Quant aux socialistes, ils subissent une défaite de plus. Ils détenaient 21 régions sur 22 selon l’ancien découpage. Désormais, ils n’en comptent plus que cinq sur douze (hors Corse et Outre-Mer) avec les nouvelles grandes régions. Mais voilà, ces cinq régions sauvées sont perçues comme de véritables victoires dans la mesure où personne n’aurait misé sur un tel score, il y a seulement quelques semaines. L’impopularité du gouvernement socialiste semblait un éceuil insurmontable. Et si les enquêtes d’opinion gratifiaient le président François Hollande d’un regain de satisfaction après les attentats du 13 novembre, cette situation ne semblait pas devoir se traduire dans les urnes.

Très fragile bonne séquence pour le PS

Le Parti socialiste a donc sauvé les meubles, sans gloire certes, mais c’est mieux que rien.
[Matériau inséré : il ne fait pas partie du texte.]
/-! ## §0 The pieces.  TARGET = EXT (`PerfectLayerClifford.PerfectLayerExtension`, g25 node-local crux r2, restated verbatim; sha12 330085e4f017) -/

/-- **TARGET · EXT** (verbatim g25 `PerfectLayerClifford.PerfectLayerExtension`, sha12 `330085e4f017`): an irreducible semisimple relative
avatar across a layer without cyclic-prime sub-layers is the restriction of a semisimple `ρ₀` over `K` with the same relative avatar. -/
def PerfectLayerExtension : Prop :=
  ∀ (K : Type) [Field K] [NumberField K] (n : ℕ) (hcpt : Literature.NumberTheory.Automorphic.isCompact_glFiniteIntegralLevel n K), 0 < n → ∀ (π : Literature.NumberTheory.Automorphic.CuspidalAutomorphicRepData n K hcpt), π.1.IsLAlgebraic → ∀ (L : Type) [Field L] [NumberField L] [Algebra K L], IsGalois K L → Module.finrank K L ≠ 1 → (¬ ∃ F : IntermediateField K L, F ≠ ⊥ ∧ IsGalois K ↥F ∧ IsCyclic (↥F ≃ₐ[K] ↥F) ∧ (Module.finrank K ↥F).Prime) → ∀ (ℓ : ℕ) [Fact ℓ.Prime] (ι : PadicAlgCl ℓ ≃+* ℂ) (r : Literature.NumberTheory.GaloisRepresentations.FramedGaloisRep L (PadicAlgCl ℓ) n), r.toGaloisRep.IsSemisimple → r.IsIrreducible → (∀ᶠ w : IsDedekindDomain.HeightOneSpectrum (NumberField.RingOfIntegers L) in cofinite, ∀ (v : IsDedekindDomain.HeightOneSpectrum (NumberField.RingOfIntegers K)) (α : Multiset ℂ), w.asIdeal.under (NumberField.RingOfIntegers K) = v.asIdeal → π.1.HasSatakeParamAt v α → r.IsUnramifiedAt w ∧ r.HasFrobCharpolyAt w (Literature.NumberTheory.Automorphic.arithFrobPolyOfSatake ι w.residueCard 1 (α.map (fun a => a ^ w.asIdeal.inertiaDeg (NumberField.RingOfIntegers K))))) → ∃ ρ₀ : Literature.NumberTheory.GaloisRepresentations.FramedGaloisRep K (PadicAlgCl ℓ) n, ρ₀.toGaloisRep.IsSemisimple ∧ (∀ᶠ w : IsDedekindDomain.HeightOneSpectrum (NumberField.RingOfIntegers L) in cofinite, ∀ (v : IsDedekindDomain.HeightOneSpectrum (NumberField.RingOfIntegers K)) (α : Multiset ℂ), w.asIdeal.under (NumberField.RingOfIntegers K) = v.asIdeal → π.1.HasSatakeParamAt v α → (ρ₀.restrictField L).IsUnramifiedAt w ∧ (ρ₀.restrictField L).HasFrobCharpolyAt w (Literature.NumberTheory.Automorphic.arithFrobPolyOfSatake ι w.residueCard 1 (α.map (fun a => a ^ w.asIdeal.inertiaDeg (NumberField.RingOfIntegers K)))))

/-- **TP · support · PRINT · NOT S-implied · EXCESS** — Tate–Clifford twisted extension: an IRREDUCIBLE `r : Γ_L → GL_n(ℚ̄_ℓ)` whose
conjugates `r^τ (τ ∈ Γ_K)` are all equivalent to `r` is, after a twist by a continuous character `c` of `Γ_L`, the restriction of a
continuous `ρ₁ : Γ_K → GL_n(ℚ̄_ℓ)`.  (Tate's vanishing of the Schur multiplier of `Γ_K` ⟹ projective representations of `Γ_K` lift; Clifford:
the projectivisation of an invariant irreducible extends — print sources in the module docstring; the cyclic case is the tree's PROVED
`exists_restrictField_eq_of_forall_outerConj`.)
Why it might fail: only continuity bookkeeping (the projective extension is continuous on the open subgroup `Γ_L`). -/
def TateTwistedExtension : Prop :=
  ∀ (K L : Type) [Field K] [NumberField K] [Field L] [NumberField L] [Algebra K L] [IsGalois K L] (ℓ : ℕ) [Fact ℓ.Prime] (n : ℕ) (r : Literature.NumberTheory.GaloisRepresentations.FramedGaloisRep L (PadicAlgCl ℓ) n), r.IsIrreducible → (∀ τ : Field.absoluteGaloisGroup K, ∃ P : GL (Fin n) (PadicAlgCl ℓ), Literature.NumberTheory.GaloisRepresentations.FramedRep.conj P (Literature.NumberTheory.GaloisRepresentations.FramedGaloisRep.outerConj τ r) = r) → ∃ (ρ₁ : Literature.NumberTheory.GaloisRepresentations.FramedGaloisRep K (PadicAlgCl ℓ) n) (c : Field.absoluteGaloisGroup L →ₜ* (PadicAlgCl ℓ)ˣ), ρ₁.restrictField L = Literature.NumberTheory.GaloisRepresentations.FramedRep.twist r c

/-- **W1 · support · S-implied · EXT-implied · GL₁** — the determinant of the relative avatar descends: `det r = Ψ|Γ_L` for a continuous
character `Ψ` of `Γ_K` (the `ℓ`-adic avatar of the central character of `π`, an algebraic Hecke character — print sources in the module
docstring; EXT with `n = 1` content; `w1_of_ext`). Why it might fail: it does not modulo print (Hecke characters have Galois avatars); in-tree only
finite-order `GL₁` is available (census P1). -/
def LayerDeterminantDescent : Prop :=
  ∀ (K : Type) [Field K] [NumberField K] (n : ℕ) (hcpt : Literature.NumberTheory.Automorphic.isCompact_glFiniteIntegralLevel n K), 0 < n → ∀ (π : Literature.NumberTheory.Automorphic.CuspidalAutomorphicRepData n K hcpt), π.1.IsLAlgebraic → ∀ (L : Type) [Field L] [NumberField L] [Algebra K L], IsGalois K L → Module.finrank K L ≠ 1 → (¬ ∃ F : IntermediateField K L, F ≠ ⊥ ∧ IsGalois K ↥F ∧ IsCyclic (↥F ≃ₐ[K] ↥F) ∧ (Module.finrank K ↥F).Prime) → ∀ (ℓ : ℕ) [Fact ℓ.Prime] (ι : PadicAlgCl ℓ ≃+* ℂ) (r : Literature.NumberTheory.GaloisRepresentations.FramedGaloisRep L (PadicAlgCl ℓ) n), r.toGaloisRep.IsSemisimple → r.IsIrreducible → (∀ᶠ w : IsDedekindDomain.HeightOneSpectrum (NumberField.RingOfIntegers L) in cofinite, ∀ (v : IsDedekindDomain.HeightOneSpectrum (NumberField.RingOfIntegers K)) (α : Multiset ℂ), w.asIdeal.under (NumberField.RingOfIntegers K) = v.asIdeal → π.1.HasSatakeParamAt v α → r.IsUnramifiedAt w ∧ r.HasFrobCharpolyAt w (Literature.NumberTheory.Automorphic.arithFrobPolyOfSatake ι w.residueCard 1 (α.map (fun a => a ^ w.asIdeal.inertiaDeg (NumberField.RingOfIntegers K))))) → ∃ Ψ : Field.absoluteGaloisGroup K →ₜ* (PadicAlgCl ℓ)ˣ, ∀ σ : Field.absoluteGaloisGroup L, Ψ (Literature.NumberTheory.GaloisRepresentations.absGaloisRestrict K L σ) = Matrix.GeneralLinearGroup.det (r σ)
La tactique de Valls et Hollande visant faire le forcing auprès des électeurs de gauche pour qu’ils votent en faveur des candidats LR contre les frontistes a atteint son but à court terme – le Front national n’a pas de région – et peut-être à long terme, en faisant apparaître François Hollande comme le rempart le plus efficace contre le Front national lors la présidentielle de 2017.

Après les succès de la diplomatie française à COP21, le regain de popularité qui succédé aux attentats et ces élections qui n’ont pas tourné à la catastrophe, la séquence actuelle n’est pas si mauvaise que cela pour le gouvernement socialiste. Il reste à savoir si la courbe du chômage ne va pas réduire en miettes cette timide espérance.